Task | For the records below, output each line exactly as it appears, from the first through the line with "de Rham's theorem).".

Stored items |
/-- `c(π)` is rational for `π` rational (pull-backs, differences and cup products of rational classes).
[cite: HatcherAT2002, §3.1 and §3.2] -/
theorem isRationalClass_fourfoldClass {π : complexBetti E.X 2} (hπ : IsRationalClass π) :
    IsRationalClass (fourfoldClass π) := by
  have hδ : IsRationalClass (deltaClass π) :=
    isRationalClass_sub (isRationalClass_sub (isRationalClass_map _ hπ) (isRationalClass_map _ hπ))
      (isRationalClass_map _ hπ)
  exact isRationalClass_map _ ((isRationalClass_map _ hπ).cup _ (isRationalClass_map _ hδ))

/-- `δ(π)` is of Hodge type `(1, 1)`: `π` is (top degree on the curve `E`) and pull-backs preserve
types (`preservesHodgeType_of_nonempty_hodgeModel`). [cite: VoisinHodgeI2002, §7.3.2 and Cor. 6.14] -/
theorem isOfHodgeType_deltaClass (hE : E.dim = 1) (π : complexBetti E.X 2) :
    IsOfHodgeType 2 (surface E).X 2 1 1 (deltaClass π) := by
  have hE1 : IsSmoothProjective 1 E.X := isSmoothProjective_of_dim_eq' hE
  have hS2 : IsSmoothProjective 2 (surface E).X :=
    isSmoothProjective_of_dim_eq' (by simp only [AbelianVariety.dim_prod, hE])
  have hI := hodgePQ_independent_of_hodgeModel_holds
  have hπH : IsOfHodgeType 1 E.X 2 1 1 π :=
    isOfHodgeType_top (nonempty_hodgeModel_holds.nonempty hE1).some π
  have hfSH : PreservesHodgeType 2 1 (fS).hom.hom.hom :=
    preservesHodgeType_of_nonempty_hodgeModel hI nonempty_hodgeModel_holds hS2 hE1 _
  have hsSH : PreservesHodgeType 2 1 (sS).hom.hom.hom :=
    preservesHodgeType_of_nonempty_hodgeModel hI nonempty_hodgeModel_holds hS2 hE1 _
  have hmSH : PreservesHodgeType 2 1 (fS + sS).hom.hom.hom :=
    preservesHodgeType_of_nonempty_hodgeModel hI nonempty_hodgeModel_holds hS2 hE1 _
  have h1 : IsOfHodgeType 2 (surface E).X 2 1 1 (complexBetti.map (fS + sS).hom.hom.hom 2 π) := hmSH hπH
  have h2 : IsOfHodgeType 2 (surface E).X 2 1 1 (complexBetti.map (fS).hom.hom.hom 2 π) := hfSH hπH
  have h3 : IsOfHodgeType 2 (surface E).X 2 1 1 (complexBetti.map (sS).hom.hom.hom 2 π) := hsSH hπH
  have h4 := (h1.sub hS2 h2).sub hS2 h3
  rw [deltaClass]
  exact h4

/-- `pr₁^*π ⌣ pr₂^*δ(π)` is of Hodge type `(2, 2)` (pull-backs preserve types, the cup product adds
them: `cupPreservesHodgeType_of_nonempty_hodgeModel` with de Rham's theorem).
[cite: VoisinHodgeI2002, §7.3.2, §7.1.2] -/
theorem isOfHodgeType_threefoldClass (hE : E.dim = 1) (π : complexBetti E.X 2) :
    IsOfHodgeType 3 (threefold E).X 4 2 2 (threefoldClass π) := by
  have hE1 : IsSmoothProjective 1 E.X := isSmoothProjective_of_dim_eq' hE
  have hS2 : IsSmoothProjective 2 (surface E).X :=
    isSmoothProjective_of_dim_eq' (by simp only [AbelianVariety.dim_prod, hE])
  have hP3 : IsSmoothProjective 3 (threefold E).X :=
    isSmoothProjective_of_dim_eq' (by simp only [AbelianVariety.dim_prod, hE])
  have hI := hodgePQ_independent_of_hodgeModel_holds
  have hπH : IsOfHodgeType 1 E.X 2 1 1 π :=
    isOfHodgeType_top (nonempty_hodgeModel_holds.nonempty hE1).some π
  have hfPH : PreservesHodgeType 3 1 (fP).hom.hom.hom :=
    preservesHodgeType_of_nonempty_hodgeModel hI nonempty_hodgeModel_holds hP3 hE1 _
  have hsPH : PreservesHodgeType 3 2 (sP).hom.hom.hom :=
    preservesHodgeType_of_nonempty_hodgeModel hI nonempty_hodgeModel_holds hP3 hS2 _
  have hcupP : CupPreservesHodgeType 3 (threefold E).X :=
    cupPreservesHodgeType_of_nonempty_hodgeModel hI nonempty_hodgeModel_holds
      (fun F _ _ _ ↦ Literature.NumberTheory.Transcendental.exists_deRhamIsoFamily_holds F) hP3
  have h1 : IsOfHodgeType 3 (threefold E).X 2 1 1 (complexBetti.map (fP).hom.hom.hom 2 π) := hfPH hπH
  have h2 : IsOfHodgeType 3 (threefold E).X 2 1 1 (complexBetti.map (sP).hom.hom.hom 2 (deltaClass π)) :=
    hsPH (isOfHodgeType_deltaClass hE π)
  have h3 : IsOfHodgeType 3 (threefold E).X 4 (1 + 1) (1 + 1) (cupProduct (show 2 + 2 = 4 from rfl)
      (complexBetti.map (fP).hom.hom.hom 2 π) (complexBetti.map (sP).hom.hom.hom 2 (deltaClass π))) :=
    hcupP (show 2 + 2 = 4 from rfl) h1 h2
  rw [threefoldClass, cross]
  exact h3

/-- **`c(π)` is of Hodge type `(2, 2)`** (`pr^*` preserves types). [cite: VoisinHodgeI2002, §7.3.2] -/
theorem isOfHodgeType_fourfoldClass (hE : E.dim = 1) (π : complexBetti E.X 2) :
    IsOfHodgeType 4 (fourfold E).X 4 2 2 (fourfoldClass π) := by
  have hP3 : IsSmoothProjective 3 (threefold E).X :=
    isSmoothProjective_of_dim_eq' (by simp only [AbelianVariety.dim_prod, hE])
  have hA4 : IsSmoothProjective 4 (fourfold E).X :=
    isSmoothProjective_of_dim_eq' (by simp only [AbelianVariety.dim_prod, hE])
  have hI := hodgePQ_independent_of_hodgeModel_holds
  have hfAH : PreservesHodgeType 4 3 (fA).hom.hom.hom :=
    preservesHodgeType_of_nonempty_hodgeModel hI nonempty_hodgeModel_holds hA4 hP3 _
  have h1 : IsOfHodgeType 4 (fourfold E).X 4 2 2 (complexBetti.map (fA).hom.hom.hom 4 (threefoldClass π)) :=
    hfAH (isOfHodgeType_threefoldClass hE π)
  rw [fourfoldClass]
  exact h1

/-- **The test endomorphism on the building blocks of `c`**: for `y ∈ H²(E × E)`,
`(𝟙 + φ_r)^* pr^*(pr₁^*π ⌣ pr₂^*y) = pr^*(pr₁^*(𝟙 + r)^*π ⌣ pr₂^*(𝟙 + ψ_r)^*y)`. [cite: HatcherAT2002, Prop. 3.10] -/
theorem map_id_add_phiOf_fourfoldCross (r : E ⟶ E) (π : complexBetti E.X 2) (y : complexBetti (surface E).X 2) :
    complexBetti.map (𝟙 (fourfold E) + phiOf r).hom.hom.hom 4
        (complexBetti.map (fA).hom.hom.hom 4 (cross (show 2 + 2 = 4 from rfl) π y)) =
      complexBetti.map (fA).hom.hom.hom 4 (cross (show 2 + 2 = 4 from rfl)
        (complexBetti.map (𝟙 E + r).hom.hom.hom 2 π) (complexBetti.map (𝟙 (surface E) + psiOf r).hom.hom.hom 2 y)) := by
  rw [phiOf, map_id_add_prodLift_map_fst, phiPOf, map_id_add_prodLift_cross]

/-- `(𝟙 + r)^*(v₊ ⌣ v₋) = (1 + i√3)(1 - i√3)·(v₊ ⌣ v₋) = 4 (v₊ ⌣ v₋)`. [cite: LangeBirkenhake1992, §1.1 p. 19] -/
theorem map_id_add_cupProduct_eigen {r : E ⟶ E} {vp vm : complexBetti E.X 1}
    (hvp : vp ∈ Module.End.eigenspace (complexBetti.map r.hom.hom.hom 1).hom 𝕤)
    (hvm : vm ∈ Module.End.eigenspace (complexBetti.map r.hom.hom.hom 1).hom (-𝕤)) :
    complexBetti.map (𝟙 E + r).hom.hom.hom 2 (cupProduct (rfl : 1 + 1 = 2) vp vm) =
      (4 : ℂ) • cupProduct (rfl : 1 + 1 = 2) vp vm := by
  have hs2 : 𝕤 * 𝕤 = -3 := by
    have h := I_mul_sqrt_sq 3; rw [sq] at h; rw [h]; norm_num
  rw [map_cupProduct, map_id_add_one_of_mem_eigenspace hvp, map_id_add_one_of_mem_eigenspace hvm]
  simp only [map_smul, LinearMap.smul_apply, smul_smul]
  congr 1
  linear_combination (-1 : ℂ) * hs2

/-- `(𝟙 + ψ_r)^*(pr₁^*v ⌣ pr₂^*v') = (1 + μ)(1 - μ')·(pr₁^*v ⌣ pr₂^*v')` for eigenvectors `v`, `v'`
of `r^*` with eigenvalues `μ`, `μ'` (`ψ_r = r × (-r)`). [cite: LangeBirkenhake1992, §1.1 p. 19] -/
theorem map_id_add_psiOf_cross {r : E ⟶ E} {μ μ' : ℂ} {v v' : complexBetti E.X 1}
    (hv : v ∈ Module.End.eigenspace (complexBetti.map r.hom.hom.hom 1).hom μ)
    (hv' : v' ∈ Module.End.eigenspace (complexBetti.map r.hom.hom.hom 1).hom μ') :
    complexBetti.map (𝟙 (surface E) + psiOf r).hom.hom.hom 2 (cross (rfl : 1 + 1 = 2) v v') =
      ((1 + μ) * (1 - μ')) • cross (rfl : 1 + 1 = 2) v v' := by
  rw [psiOf, map_id_add_prodLift_cross, map_id_add_one_of_mem_eigenspace hv, id_add_neg_eq,
    map_id_sub_one_of_mem_eigenspace hv', cross_smul_left, cross_smul_right, smul_smul]

variable (hE : E.dim = 1) {r : E ⟶ E} (hr : r ≫ r = -((3 : ℕ) • 𝟙 E))
include hE hr

/-- **The counterexample class.** For an elliptic curve `(E, r)` with `r ≫ r = -3` there is a class
`c ∈ H⁴(A(ℂ); ℂ)` on the fourfold `A = (E × (E × E)) × E` with `φ_r = (r × (r × -r)) × r` which is
NON-ZERO, RATIONAL, of HODGE TYPE `(2, 2)`, and lies in the single-test "Weil span"
`Eig((𝟙 + φ_r)^*, (1 + i√3)⁴) ⊔ Eig((𝟙 + φ_r)^*, (1 - i√3)⁴)` — although `(A, φ_r)` has
`K`-multiplicities `(3, 1)` or `(1, 3)` and hence NO Weil classes: `c = pr^*(pr₁^*π ⌣ pr₂^*δ)` with
`π ∈ H²(E)` rational non-zero and `δ = m^*π - pr₁^*π - pr₂^*π = κ(pr₁^*v₊ ⌣ pr₂^*v₋ - pr₁^*v₋ ⌣ pr₂^*v₊)`,
on whose two halves `(𝟙 + φ_r)^*` acts by `4(1 + i√3)² = (1 - i√3)⁴` and `4(1 - i√3)² = (1 + i√3)⁴`
(the collision `(1+i√3)(1-i√3)³ = (1+i√3)⁴`, `Motives/AimedSplitProduct`).
[cite: vanGeemen1994HodgeAV, Lemma 5.2 (6) and its proof] -/
theorem exists_singleTest_weilSpan_class :
    ∃ c : complexBetti (fourfold E).X (2 * 2), c ≠ 0 ∧ IsRationalClass c ∧
      IsOfHodgeType (2 * 2) (fourfold E).X (2 * 2) 2 2 c ∧
      c ∈ Module.End.eigenspace (complexBetti.map (𝟙 (fourfold E) + phiOf r).hom.hom.hom (2 * 2)).hom
            ((1 + Complex.I * (Real.sqrt ((3 : ℕ) : ℝ) : ℂ)) ^ (2 * 2)) ⊔
          Module.End.eigenspace (complexBetti.map (𝟙 (fourfold E) + phiOf r).hom.hom.hom (2 * 2)).hom
            ((1 - Complex.I * (Real.sqrt ((3 : ℕ) : ℝ) : ℂ)) ^ (2 * 2)) := by
  -- eigenvectors and the top class `w = v₊ ⌣ v₋` of `E`; a rational `π = κ₀ w ≠ 0`
  obtain ⟨vp, vm, hvp0, hvm0, hvp, hvm, hw0, hspan2⟩ := exists_eigenvectors_two hE hr
  have hEsp : IsSmoothProjective (0 + 1) E.X := isSmoothProjective_of_dim_eq' (by rw [hE])
  obtain ⟨π, hπrat, hπ0⟩ := exists_isRationalClass_ne_zero_two_add_two_mul hEsp
  change complexBetti E.X 2 at π
  obtain ⟨κ₀, hπ⟩ := hspan2 π
  have hκ₀ : κ₀ ≠ 0 := by rintro rfl; exact hπ0 (by rw [hπ, zero_smul])
  have hSdim : (surface E).dim = 2 := by simp only [AbelianVariety.dim_prod, hE]
  -- `δ(π) = κ₀ (t₁ - t₂)` with `t₁ = pr₁^*v₊ ⌣ pr₂^*v₋`, `t₂ = pr₁^*v₋ ⌣ pr₂^*v₊`
  have hδ : deltaClass π = κ₀ • (cross (rfl : 1 + 1 = 2) vp vm - cross (rfl : 1 + 1 = 2) vm vp) := by
    rw [hπ, deltaClass_eq]
  refine ⟨fourfoldClass π, ?_, isRationalClass_fourfoldClass hπrat, isOfHodgeType_fourfoldClass hE π, ?_⟩
  · -- `c ≠ 0`
    have hδ0 : deltaClass π ≠ 0 := by
      rw [hδ, smul_ne_zero_iff]
      exact ⟨hκ₀, cross_sub_cross_ne_zero hE hvp0 hvm0 hvp hvm⟩
    have hcP0 : threefoldClass π ≠ 0 := cross_ne_zero hE hSdim (show 2 + 2 = 4 from rfl) (by norm_num) hπ0 hδ0
    intro h0
    exact hcP0 (map_fst_injective (X := threefold E) (Y := E) 4 (by rw [map_zero]; exact h0))
  · -- the single-test Weil span: eigenvalues `4(1 ± i√3)² = (1 ∓ i√3)⁴` on the two halves of `c`
    have hrπ : complexBetti.map (𝟙 E + r).hom.hom.hom 2 π = (4 : ℂ) • π := by
      rw [hπ, map_smul, map_id_add_cupProduct_eigen hvp hvm, smul_comm]
    have hψt₁ := map_id_add_psiOf_cross (r := r) hvp hvm
    have hψt₂ := map_id_add_psiOf_cross (r := r) hvm hvp
    rw [sub_neg_eq_add, ← sq] at hψt₁
    rw [← sub_eq_add_neg, ← sq] at hψt₂
    -- the two halves
    have hc : fourfoldClass π =
        κ₀ • complexBetti.map (fA).hom.hom.hom 4 (cross (show 2 + 2 = 4 from rfl) π (cross (rfl : 1 + 1 = 2) vp vm)) -
          κ₀ • complexBetti.map (fA).hom.hom.hom 4 (cross (show 2 + 2 = 4 from rfl) π (cross (rfl : 1 + 1 = 2) vm vp)) := by
      rw [fourfoldClass, threefoldClass, hδ, cross_smul_right, cross_sub_right, map_smul, map_sub, smul_sub]
    have he₁ : complexBetti.map (𝟙 (fourfold E) + phiOf r).hom.hom.hom 4
        (complexBetti.map (fA).hom.hom.hom 4 (cross (show 2 + 2 = 4 from rfl) π (cross (rfl : 1 + 1 = 2) vp vm))) =
        ((1 - 𝕤) ^ 4) • complexBetti.map (fA).hom.hom.hom 4
          (cross (show 2 + 2 = 4 from rfl) π (cross (rfl : 1 + 1 = 2) vp vm)) := by
      rw [map_id_add_phiOf_fourfoldCross, hrπ, hψt₁, cross_smul_left, cross_smul_right, smul_smul, map_smul,
        four_mul_one_add_sq]
    have he₂ : complexBetti.map (𝟙 (fourfold E) + phiOf r).hom.hom.hom 4
        (complexBetti.map (fA).hom.hom.hom 4 (cross (show 2 + 2 = 4 from rfl) π (cross (rfl : 1 + 1 = 2) vm vp))) =
        ((1 + 𝕤) ^ 4) • complexBetti.map (fA).hom.hom.hom 4
          (cross (show 2 + 2 = 4 from rfl) π (cross (rfl : 1 + 1 = 2) vm vp)) := by
      rw [map_id_add_phiOf_fourfoldCross, hrπ, hψt₂, cross_smul_left, cross_smul_right, smul_smul, map_smul,
        four_mul_one_sub_sq]
    change fourfoldClass π ∈
      Module.End.eigenspace (complexBetti.map (𝟙 (fourfold E) + phiOf r).hom.hom.hom 4).hom ((1 + 𝕤) ^ 4) ⊔
        Module.End.eigenspace (complexBetti.map (𝟙 (fourfold E) + phiOf r).hom.hom.hom 4).hom ((1 - 𝕤) ^ 4)
    rw [hc]
    exact Submodule.sub_mem _ (Submodule.smul_mem _ _ (Submodule.mem_sup_right (Module.End.mem_eigenspace_iff.mpr he₁)))
      (Submodule.smul_mem _ _ (Submodule.mem_sup_left (Module.End.mem_eigenspace_iff.mpr he₂)))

Response for this exercise |
/-- `c(π)` is rational for `π` rational (pull-backs, differences and cup products of rational classes).
[cite: HatcherAT2002, §3.1 and §3.2] -/
theorem isRationalClass_fourfoldClass {π : complexBetti E.X 2} (hπ : IsRationalClass π) :
    IsRationalClass (fourfoldClass π) := by
  have hδ : IsRationalClass (deltaClass π) :=
    isRationalClass_sub (isRationalClass_sub (isRationalClass_map _ hπ) (isRationalClass_map _ hπ))
      (isRationalClass_map _ hπ)
  exact isRationalClass_map _ ((isRationalClass_map _ hπ).cup _ (isRationalClass_map _ hδ))

/-- `δ(π)` is of Hodge type `(1, 1)`: `π` is (top degree on the curve `E`) and pull-backs preserve
types (`preservesHodgeType_of_nonempty_hodgeModel`). [cite: VoisinHodgeI2002, §7.3.2 and Cor. 6.14] -/
theorem isOfHodgeType_deltaClass (hE : E.dim = 1) (π : complexBetti E.X 2) :
    IsOfHodgeType 2 (surface E).X 2 1 1 (deltaClass π) := by
  have hE1 : IsSmoothProjective 1 E.X := isSmoothProjective_of_dim_eq' hE
  have hS2 : IsSmoothProjective 2 (surface E).X :=
    isSmoothProjective_of_dim_eq' (by simp only [AbelianVariety.dim_prod, hE])
  have hI := hodgePQ_independent_of_hodgeModel_holds
  have hπH : IsOfHodgeType 1 E.X 2 1 1 π :=
    isOfHodgeType_top (nonempty_hodgeModel_holds.nonempty hE1).some π
  have hfSH : PreservesHodgeType 2 1 (fS).hom.hom.hom :=
    preservesHodgeType_of_nonempty_hodgeModel hI nonempty_hodgeModel_holds hS2 hE1 _
  have hsSH : PreservesHodgeType 2 1 (sS).hom.hom.hom :=
    preservesHodgeType_of_nonempty_hodgeModel hI nonempty_hodgeModel_holds hS2 hE1 _
  have hmSH : PreservesHodgeType 2 1 (fS + sS).hom.hom.hom :=
    preservesHodgeType_of_nonempty_hodgeModel hI nonempty_hodgeModel_holds hS2 hE1 _
  have h1 : IsOfHodgeType 2 (surface E).X 2 1 1 (complexBetti.map (fS + sS).hom.hom.hom 2 π) := hmSH hπH
  have h2 : IsOfHodgeType 2 (surface E).X 2 1 1 (complexBetti.map (fS).hom.hom.hom 2 π) := hfSH hπH
  have h3 : IsOfHodgeType 2 (surface E).X 2 1 1 (complexBetti.map (sS).hom.hom.hom 2 π) := hsSH hπH
  have h4 := (h1.sub hS2 h2).sub hS2 h3
  rw [deltaClass]
  exact h4

/-- `pr₁^*π ⌣ pr₂^*δ(π)` is of Hodge type `(2, 2)` (pull-backs preserve types, the cup product adds
them: `cupPreservesHodgeType_of_nonempty_hodgeModel` with de Rham's theorem).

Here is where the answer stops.